Liberalized remittance scheme (LRS) is a facility provided by RBI for all resident individuals including minors to freely remit up to certain amount in terms of US Dollar for overseas education, travelling abroad for business and private visits, patients for medical treatment, or to a person for accompanying as attendant to patient abroad, gifting and donation, investments in shares and property, maintenance to close relatives living abroad. However, the Reserve Bank of India (RBI) has now narrowed the definition of relatives to immediate relatives such as parents, spouses, children and their spouses under the ‘maintenance of close relative’ category of Liberalised Remittance scheme. This is to check outflow of funds and prevent misuse of facility).
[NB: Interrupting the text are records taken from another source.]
import Literature.AlgebraicGeometry.HodgeTheory.AbelianVarietyCyclotomicAutomorphismMultiplicities
import Literature.AlgebraicGeometry.HodgeTheory.AbelianVarietyAnalyticTypeProductsPowers
import Literature.AlgebraicGeometry.HodgeTheory.WeilClassesFieldAllOrNothing
import HarnessLib

/-!
# The Weil classes `W_{ℚ(δ)} ⊂ H^{2g/φ(m)}(A, ℚ)` of a cyclotomic automorphism `Φ_m(δ) = 0`:
# Moonen–Zarhin's criterion read on Zarhin's multiplicity function — `W_{ℚ(ζ_m)}` consists of Hodge
# classes iff `n_ζ(δ) = n_{ζ⁻¹}(δ)` for every primitive `ζ` (prime `p`: iff `𝐚(h) = 𝐚(−h)` for all `h`),
# and `0` is its only Hodge class otherwise (always so when `2g/φ(m)` is odd)

Family `hodge`, lane `lit-hodgefound` (seat p03, GEN 36 «Hodge classes from the analytic type of a cyclotomic
automorphism»), topic `Literature/AlgebraicGeometry/HodgeTheory`.  Theorems only: no definition, no instance, no named
fact (net Literature debt 0).  Junction BY NAME of two stories of the tree:

* GEN 35's ANALYTIC TYPE of an endomorphism `δ` of a complex abelian variety `A` (dimension `g`) satisfying the `m`-th
  cyclotomic equation `Φ_m(δ) = 0` in `End A` (`AbelianVarietyCyclotomicAutomorphismMultiplicities`): the
  multiplicities `n_ζ(δ) = eigenMultiplicity A δ ζ` of the primitive `m`-th roots of unity `ζ` on `T₀A` (equivalently on
  `H^{1,0}`), Zarhin's function `𝐚(h) = n_{ζ^h}(δ)` on `G = (ℤ/p)^*` for a prime `m = p`, with
  `(n_ζ + n_{ζ⁻¹}) · φ(m) = 2g` («admissibility»);
* the tree's WEIL CLASSES OF A FIELD `F = ℚ(φ) ≅ ℚ[T]/(P) ⊂ End⁰(A)` (`weilClassesField A φ P r = W_F ⊗ ℂ =
  ⊕_{P(ρ)=0} ⋀ʳ V_{ℂ,ρ} ⊂ Hʳ(A(ℂ); ℂ)`, `WeilClassesMoonenZarhinCriterion`), Moonen–Zarhin's CRITERION — PROVED in the
  tree (`MoonenZarhin1998_weilClasses_hodgeCriterion_holds`, `forall_isOfHodgeType_weilClassesField_iff_balanced`) — and
  its «all or nothing» companions (`WeilClassesFieldAllOrNothing`, `Deligne1982.finrank_weilClassesField_eq_natDegree`).

Here `F = ℚ(δ) ≅ ℚ(ζ_m)` is the CYCLOTOMIC FIELD generated by `δ` (`P = Φ_m`, irreducible over `ℚ` of degree `φ(m)`;
Zarhin: «This gives rise to the embeddings `ℤ[ζ_p] ↪ End(X)`, `ℚ(ζ_p) ↪ End⁰(X)`»), its complex embeddings are
`δ ↦ ζ` for the primitive `m`-th roots `ζ`, complex conjugation is `ζ ↦ ζ⁻¹`, `r = 2g/φ(m)`, and Moonen–Zarhin's
multiplicity `n_σ` IS Zarhin's `n_ζ(δ)`.  So the criterion reads on the analytic type of `δ` alone.

## Sources, verbatim (held texts)

B. Moonen, Yu. Zarhin, *Weil classes on abelian varieties*, J. reine angew. Math. 496 (1998) = alg-geom/9612017, held
`paper:arxiv-alg-geom_9612017`, chunk p0001: L32–L41 «suppose `F` is a subfield of `End⁰(X)`, with `1 ∈ F` acting as the
identity on `X`. Write `V_X = H¹(X,ℚ)` and let `r = 2g/[F:ℚ]`. The 1-dimensional `F`-vector space `W_F = W_F(X) := ⋀^r_F V_X`
can be identified in a natural manner with a subspace of `H^r(X,ℚ)` […] We call `W_F` the space of Weil classes with
respect to `F`»; L57–L63 «Since `dim_F(W_F) = 1`, it readily follows that either all elements of `W_F` are Hodge classes,
or `0 ∈ W_F` is the only Hodge class»; L78–L81 «The dimension `n_σ` of `V^{1,0}_{ℂ,σ}` is called the multiplicity of `σ`
on the tangent space of `X`; we have `n_σ + n_{σ′} = 2g/[F:ℚ]` for all `σ ∈ Σ_F`»; L93–L97 «**Criterion.** If
`n_σ = n_{σ′}` for all `σ ∈ Σ_F` then `W_F` consists entirely of Hodge classes; if `n_σ ≠ n_{σ′}` for some `σ ∈ Σ_F`
then the zero class is the only Hodge class in `W_F`»; chunk p0002 L1–L8 «Example. Let `X = Y_1 × Y_2` where the
ratios `2dim(Y_1)/[F:ℚ]` and `2dim(Y_2)/[F:ℚ]` are odd. Then non-zero elements of `W_F(Y_1)` and `W_F(Y_2)` are not
Hodge classes».

Yu. G. Zarhin, *Jacobians with automorphisms of prime order*, Math. Research Reports (2021) = arXiv:2109.06794, held
`paper:arxiv-2109.06794`, §1 chunk p0003: L16–L24 «`δ` an automorphism of `(X, λ)` that satisfies the cyclotomic
equation `Σ_{j=0}^{p-1} δ^j = 0` in `End(X)`. […] This gives rise to the embeddings `ℤ[ζ_p] ↪ End(X)`,
`ℚ(ζ_p) ↪ End⁰(X)`»; L38–L42 «the `j`th summands corresponds to the field embedding `ℚ(ζ_p) ↪ ℂ` that sends `ζ_p` to
`ζ_p^j`. So, `ℚ(ζ_p)` acts on `Ω¹(X)` with multiplicities `a_j` (`j = 1, …, p−1`)»; L54–L57 «`a_j + a_{p−j} = 2g/(p−1)`
[…] this is a special case of a general well known result about endomorphism fields of complex abelian varieties: see,
e.g., [MoonenZarhin]»; L88–L104 (Example 1.3) «`Y_1 = E^{f(1)}`, `Y_2 = E^{f(2)}`, `Y = Y_1 × Y_2` […] the automorphism
`δ_3` of `Y` that acts (diagonally) as `δ_E` on `Y_1` and as `δ_E^{-1}` on `Y_2` […] `𝐚_Y(1) = f(1)`, `𝐚_Y(2) = f(2)`».

P. Deligne (J. Milne), *Hodge cycles on abelian varieties*, LNM 900 (1982), §4 p. 30 / (4.4): `d · [E:ℚ] = 2 dim A`,
`dim_E ⋀^d_E H¹ = 1`, «`a_σ = b_σ = d/2`» (the tree's `Deligne1982.finrank_weilClassesField_eq_natDegree`,
`IsWeilTypeCM`).

## What is proved (namespace `Literature.AlgebraicGeometry.HodgeTheory.AbelianVariety`)

Throughout `hm : 0 < m`, `hδ : Φ_m(δ) = 0` (`(cyclotomic m ℤ).eval₂ (Int.castRingHom (End A)) (End.of δ) = 0`) and the
degree `r` with `hr : φ(m) · r = 2 dim A` (it exists: `totient_dvd_two_mul_dim`); `W := weilClassesField A δ (cyclotomic m ℤ) r`.

* §0 `eval₂_cyclotomic_int_eq_zero_iff` — the complex roots of `Φ_m ∈ ℤ[X]` are the primitive `m`-th roots (the
  embeddings `Σ_F` of `F = ℚ(ζ_m)`); `forall_root_eigenMultiplicity_eq_conj_iff`, `exists_root_eigenMultiplicity_ne_conj_iff`
  — Moonen–Zarhin's balance `n_ρ = n_ρ̄` over the roots IS the symmetry `n_ζ = n_{ζ⁻¹}` of Zarhin's function.
* §1 THE SPACE `W_{ℚ(ζ_m)}`: `weilClassesField_cyclotomic_eq_iSup_primitiveRoots` (`W = ⊕_{ζ ∈ μ_m^×} ⋀ʳ V_ζ`),
  `finrank_weilClassesField_cyclotomic_eq_totient` (`dim_ℂ W = φ(m) = [ℚ(ζ_m):ℚ]`, «`dim_F W_F = 1`»),
  `finrank_eigenspace_complexBetti_eq_of_isPrimitiveRoot` (`dim V_ζ = r`), `add_eigenMultiplicity_inv_eq_of_isPrimitiveRoot`
  (`n_ζ + n_{ζ⁻¹} = r`), `exists_isRationalClass_ne_zero_mem_weilClassesField_cyclotomic` (`W` has non-zero RATIONAL classes).
* §2 THE CRITERION ON THE ANALYTIC TYPE: **`isOfHodgeType_of_mem_weilClassesField_cyclotomic`** (symmetric type
  `∀ ζ, n_ζ = n_{ζ⁻¹}` ⟹ every class of `W` is of type `(r/2, r/2)`), **`eq_zero_of_mem_weilClassesField_cyclotomic`** (some
  `n_ζ ≠ n_{ζ⁻¹}` ⟹ every rational `(r/2, r/2)`-class of `W` is `0`), the iff
  **`forall_isOfHodgeType_weilClassesField_cyclotomic_iff`**, and the tangible form
  **`exists_isRationalClass_isOfHodgeType_ne_zero_cyclotomic_iff`** (`A` carries a NON-ZERO RATIONAL HODGE CLASS in
  `W ⊂ Hʳ` iff the type is symmetric); the arithmetic of symmetry `forall_eigenMultiplicity_eq_inv_iff_two_mul_eq`
  (`⟺ 2 n_ζ = r` for all `ζ`), `…_iff_mul_totient_eq_dim` (`⟺ n_ζ · φ(m) = g` for all `ζ`), `totient_dvd_dim_of_symmetric`
  (symmetric ⟹ `φ(m) ∣ g`), `exists_eigenMultiplicity_ne_inv_of_odd` (Moonen–Zarhin's Example: `r` odd ⟹ asymmetric),
  `eq_zero_of_mem_weilClassesField_cyclotomic_of_odd`, `…_of_not_totient_dvd_dim`; in even degree `r = 2k` (`φ(m) · k = g`):
  `eq_zero_of_mem_weilClassesField_cyclotomic_two_mul`, `forall_not_mem_divisorClassesSpan_of_exists_eigenMultiplicity_ne_inv`
  (asymmetric ⟹ no non-zero rational Weil class is decomposable) and `weilClassesField_cyclotomic_trichotomy` (the printed
  trichotomy for `F = ℚ(ζ_m)`).
* §3 PRIME ORDER `p`, Zarhin's `𝐚(h) = n_{ζ^h}`: `forall_eigenMultiplicity_eq_inv_iff_of_prime` (symmetric ⟺
  `𝐚(j) = 𝐚(p−j)` for `1 ≤ j < p`), `…_iff_mul_sub_one_eq_dim_of_prime` (⟺ `𝐚(j)(p−1) = g` for all `j`: the CONSTANT
  function), `isOfHodgeType_of_mem_weilClassesField_cyclotomic_of_prime`, `eq_zero_of_mem_weilClassesField_cyclotomic_of_prime`,
  `eq_zero_of_mem_weilClassesField_cyclotomic_of_not_sub_one_dvd_dim` (`(p−1) ∤ g` ⟹ `0` is the only rational Hodge
  class in `W_{ℚ(ζ_p)} ⊂ H^{2g/(p−1)}`).
* §4 ZARHIN'S EXAMPLE 1.3, `Y = E^{f(1)} × E^{f(2)}` with `δ_3 = (δ_E, …, δ_E⁻¹, …)` (`E` a `ℤ[ζ_3]`-curve:
  `dim E = 1`, `Φ_3(δ_E) = 0`, `n_ω(δ_E) = 1`), `W_{ℚ(ζ_3)}(Y) ⊂ H^{f(1)+f(2)}(Y)`:
  **`forall_isOfHodgeType_weilClassesField_zarhinExample_iff`** (all of `W` is Hodge ⟺ `f(1) = f(2)`),
  `exists_isRationalClass_isOfHodgeType_ne_zero_zarhinExample` (`f(1) = f(2)`, `Y ≠ 0` ⟹ a non-zero rational Hodge class
  in `W ⊂ H^{2f(1)}`), `eq_zero_of_mem_weilClassesField_zarhinExample` (`f(1) ≠ f(2)` ⟹ `0` only).

Honesty clause.  Everything here is the tree's proved criterion specialised to `P = Φ_m`; no Weil class is shown
algebraic or decomposable; the polarization plays no role and is not assumed.

## References

* [MoonenZarhin1998WeilClasses] B. J. J. Moonen, Yu. G. Zarhin, *Weil classes on abelian varieties*, J. reine angew.
  Math. 496 (1998) 83–92 = arXiv:alg-geom/9612017, §1: definition of `W_F`, «all or nothing», the multiplicities
  `n_σ`, Criterion, Example (chunks p0001 L32–L97, p0002 L1–L8).
* [Zarhin2021PrimeOrderJacobians] Yu. G. Zarhin, *Jacobians with automorphisms of prime order*, Math. Research Reports
  (2021), arXiv:2109.06794, §1 (1.1)–(1.3), Def. 1.1, Example 1.3 (chunk p0003).
* [Deligne1982HodgeCycles] P. Deligne (notes by J. S. Milne), *Hodge cycles on abelian varieties*, LNM 900 (1982), §4
  p. 30, (4.4), Prop. 4.4.
* [vanGeemen1994HodgeAV] B. van Geemen, *An introduction to the Hodge conjecture for abelian varieties*, LNM 1594
  (1994), 4.9–4.11, Thm. 6.12 (the quadratic case).
-/

noncomputable section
The rules for carrying foreign exchange abroad under LRS are revised from time to time by Reserve Bank of India. At present, LRS limit for all resident individuals is US Dollars 2, 50,000 or in any convertible currencies equivalent to USD 250000/- with effect from May 26, 2015.
The travellers going abroad for business and private visits may purchase foreign currency and currency from Authorised dealers like AD Category banks and Full-Fledged Money Changers (FFMCs) are also permitted to release exchange for business and private visits. The resident Indians can buy foreign exchange maximum 180 days in advance of travelling. Hitherto the LRS transactions are permitted by banks based on declaration made by remitter. Now under tightened reporting norms, daily reporting system by Authorised Dealer (AD) banks of transactions undertaken by individuals under LRS has been placed, which will be accessible to all the other ADs. It will be mandatory for banks to upload daily transaction-wise information undertaken by them under LRS.
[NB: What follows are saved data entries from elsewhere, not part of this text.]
variable {d : ℕ} (L : ℕ) [NeZero L] (m : Fin d → ℕ)
  {𝔸 : Type*} [NormedRing 𝔸] [NormedAlgebra ℂ 𝔸]
  {W : Type*} [NormedAddCommGroup W] [InnerProductSpace ℂ W] [FiniteDimensional ℂ W] (φ : W ≃ₗ[ℂ] 𝔸)
  (c₀ : ℝ) [Fact (0 < c₀)] {c₁ : ℝ} (η : ℝ) (U : Bond d (fineP L m) → 𝔸ˣ)
  (hRS : ∀ (b : Bond d (fineP L m)) (v u : W), ⟪adTransportW φ U b v, u⟫_ℂ = ⟪v, adTransportW φ (fun b => (U b)⁻¹) b u⟫_ℂ)
  {F : Type*} [NormedAddCommGroup F] [InnerProductSpace ℂ F] [FiniteDimensional ℂ F]
  {F'' : Type*} [AddCommGroup F''] [Module ℂ F'']

include hRS in
/-- **S-P6′(γ) AT THE LATTICE — THE SOCKET.**  If the `R(U)`-form is coercive, `γ‖x‖² ≤ re⟪x, (D*D + D R(U) D* + aQ†Q)x⟫` for every `x` (the displayed
`hγ` = the conclusion SHAPE of [B9] Thm 3.11's second half in the tree, any `Q`, `0 ≤ a`), if `‖D*_U z‖ ≤ M_D‖z‖`, and if the cube projection `R_□ =
projR Δs Q″` obeys the (β) comparison at `w = D_U†z` with `0 ≤ ε ≤ 1` — the `hcmp` binder, in (K7-D) `norm_sub_projR_collar_le_adjoint`'s letters
`D = D_U`, `Δs = Δ^η_U`, `Q′ = (L²)⁻¹ ∘ Q′(U)` — then the CUBE form is coercive with the loss `3εM_D²`:
`(γ − 3εM_D²)‖z‖² ≤ ‖curl_U z‖² + ‖√a·Qz‖² + ‖R_□(D_U†z)‖²`.  §1 + `R′ = R(U)` + the exact loss `‖R′w‖² − ‖R″w‖² ≤ 3ε‖w‖²`; one `nlinarith`.
[folklore] [cite: Balaban1985BackgroundPropagators, Thm 3.11 p.416, (3.26) p.395, Cor 3.6 p.408, (3.87)–(3.89) p.409, (3.8) p.392] -/
theorem cube_form_coercive_of_hcmp (Q : BondL2K ℂ d (fineP L m) c₀ W →ₗ[ℂ] F) {a γ : ℝ} (ha : 0 ≤ a)
    (hγ : ∀ x : BondL2K ℂ d (fineP L m) c₀ W, γ * ‖x‖ ^ 2 ≤
      RCLike.re ⟪x, laplaceALatticeK ((η : ℂ))⁻¹ (adTransportW φ U) (adTransportW φ fun b => (U b)⁻¹) (principalOpK φ η U)
        (RofU L m φ η U (c₀ := c₀)) Q a x⟫_ℂ)
    {MD : ℝ} (hMD : ∀ z : BondL2K ℂ d (fineP L m) c₀ W, ‖covDivL2K ℂ c₀ ((η : ℂ))⁻¹ (adTransportW φ fun b => (U b)⁻¹) z‖ ≤ MD * ‖z‖)
    (D : SiteL2K ℂ d (fineP L m) c₀ W →ₗ[ℂ] BondL2K ℂ d (fineP L m) c₀ W) (hD : D = covDerivL2K ℂ c₀ ((η : ℂ))⁻¹ (adTransportW φ U))
    (Δs : SiteL2K ℂ d (fineP L m) c₀ W →ₗ[ℂ] SiteL2K ℂ d (fineP L m) c₀ W)
    (hΔs : Δs = covLaplaceSiteK ((η : ℂ))⁻¹ (adTransportW φ U) (adTransportW φ fun b => (U b)⁻¹))
    (Q' : SiteL2K ℂ d (fineP L m) c₀ W →ₗ[ℂ] SiteL2K ℂ d m c₁ W)
    (hQ' : Q' = (WL2.linearEquiv ℂ ℂ (fun _ : TSite d m => c₁)).symm.toLinearMap ∘ₗ QprimeW L m φ U (c₀ := c₀))
    (Q'' : SiteL2K ℂ d (fineP L m) c₀ W →ₗ[ℂ] F'') {ε : ℝ} (hε0 : 0 ≤ ε) (hε1 : ε ≤ 1) (z : BondL2K ℂ d (fineP L m) c₀ W)
    (hcmp : ‖LinearMap.adjoint D z - projR Δs Q'' (LinearMap.adjoint D z)‖ ≤
      ‖LinearMap.adjoint D z - projR Δs Q' (LinearMap.adjoint D z)‖ + ε * ‖LinearMap.adjoint D z‖) :
    (γ - 3 * ε * MD ^ 2) * ‖z‖ ^ 2 ≤
      ‖covCurlL2K ℂ c₀ ((η : ℂ))⁻¹ (adTransportW φ U) z‖ ^ 2 + ‖((Real.sqrt a : ℝ) : ℂ) • Q z‖ ^ 2 +
        ‖projR Δs Q'' (LinearMap.adjoint D z)‖ ^ 2 := by
  have hc : conj (((η : ℂ))⁻¹) = ((η : ℂ))⁻¹ := conj_inv_ofReal η
  haveI := hasOrthogonalProjection_of_finiteDimensional (𝕜 := ℂ) ((LinearMap.ker Q').map Δs)
  haveI := hasOrthogonalProjection_of_finiteDimensional (𝕜 := ℂ) ((LinearMap.ker Q'').map Δs)
  -- the exact loss of S-P6′(γ)
  have h3 : ‖projR Δs Q' (LinearMap.adjoint D z)‖ ^ 2 - ‖projR Δs Q'' (LinearMap.adjoint D z)‖ ^ 2 ≤
      3 * ε * ‖LinearMap.adjoint D z‖ ^ 2 :=
    sq_sub_sq_le_of_norm_sub_le (U := (LinearMap.ker Q'').map Δs) (V := (LinearMap.ker Q').map Δs) hε0 hε1 (LinearMap.adjoint D z) hcmp
  -- `D† = D*_U` and `R′ = R(U)` at the letters
  have hadj : LinearMap.adjoint D z = covDivL2K ℂ c₀ ((η : ℂ))⁻¹ (adTransportW φ fun b => (U b)⁻¹) z := by
    rw [hD, adjoint_covDerivL2K _ hc _ _ hRS]
  have hRR : projR Δs Q' = RofU L m φ η U (c₀ := c₀) := by
    rw [hΔs, hQ']; exact projR_QprimeL2_eq_RofU L m φ (c₁ := c₁) η U
  rw [hRR, hadj] at h3
  -- Thm 3.11's conclusion in squares
  have hSC := hγ z
  rw [re_inner_laplaceA_principal_eq L m φ c₀ η U hRS Q a z] at hSC
  -- the divergence bound, squared
  have hDz := hMD z
  have hsq : ‖covDivL2K ℂ c₀ ((η : ℂ))⁻¹ (adTransportW φ fun b => (U b)⁻¹) z‖ ^ 2 ≤ MD ^ 2 * ‖z‖ ^ 2 := by
    rw [← mul_pow]; exact pow_le_pow_left₀ (norm_nonneg _) hDz 2
  have hprod : 3 * ε * ‖covDivL2K ℂ c₀ ((η : ℂ))⁻¹ (adTransportW φ fun b => (U b)⁻¹) z‖ ^ 2 ≤ 3 * ε * (MD ^ 2 * ‖z‖ ^ 2) :=
    mul_le_mul_of_nonneg_left hsq (by positivity)
  rw [norm_sq_sqrt_smul ha, hadj]
  nlinarith [h3, hSC, hprod]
Restrictions for remittance under LRS scheme
Under LRS, remittances cannot be used for trading on foreign exchange markets, purchase of Foreign Currency Convertible Bonds issued abroad by Indian by Indian companies and margin or margin calls to overseas exchanges and counterparties. Further, individuals are not allowed to send money to countries identified as ‘non cooperative jurisdictions’ by Financial Action Task Force (FAFT) and remittances to entities identified as posing terrorist risks.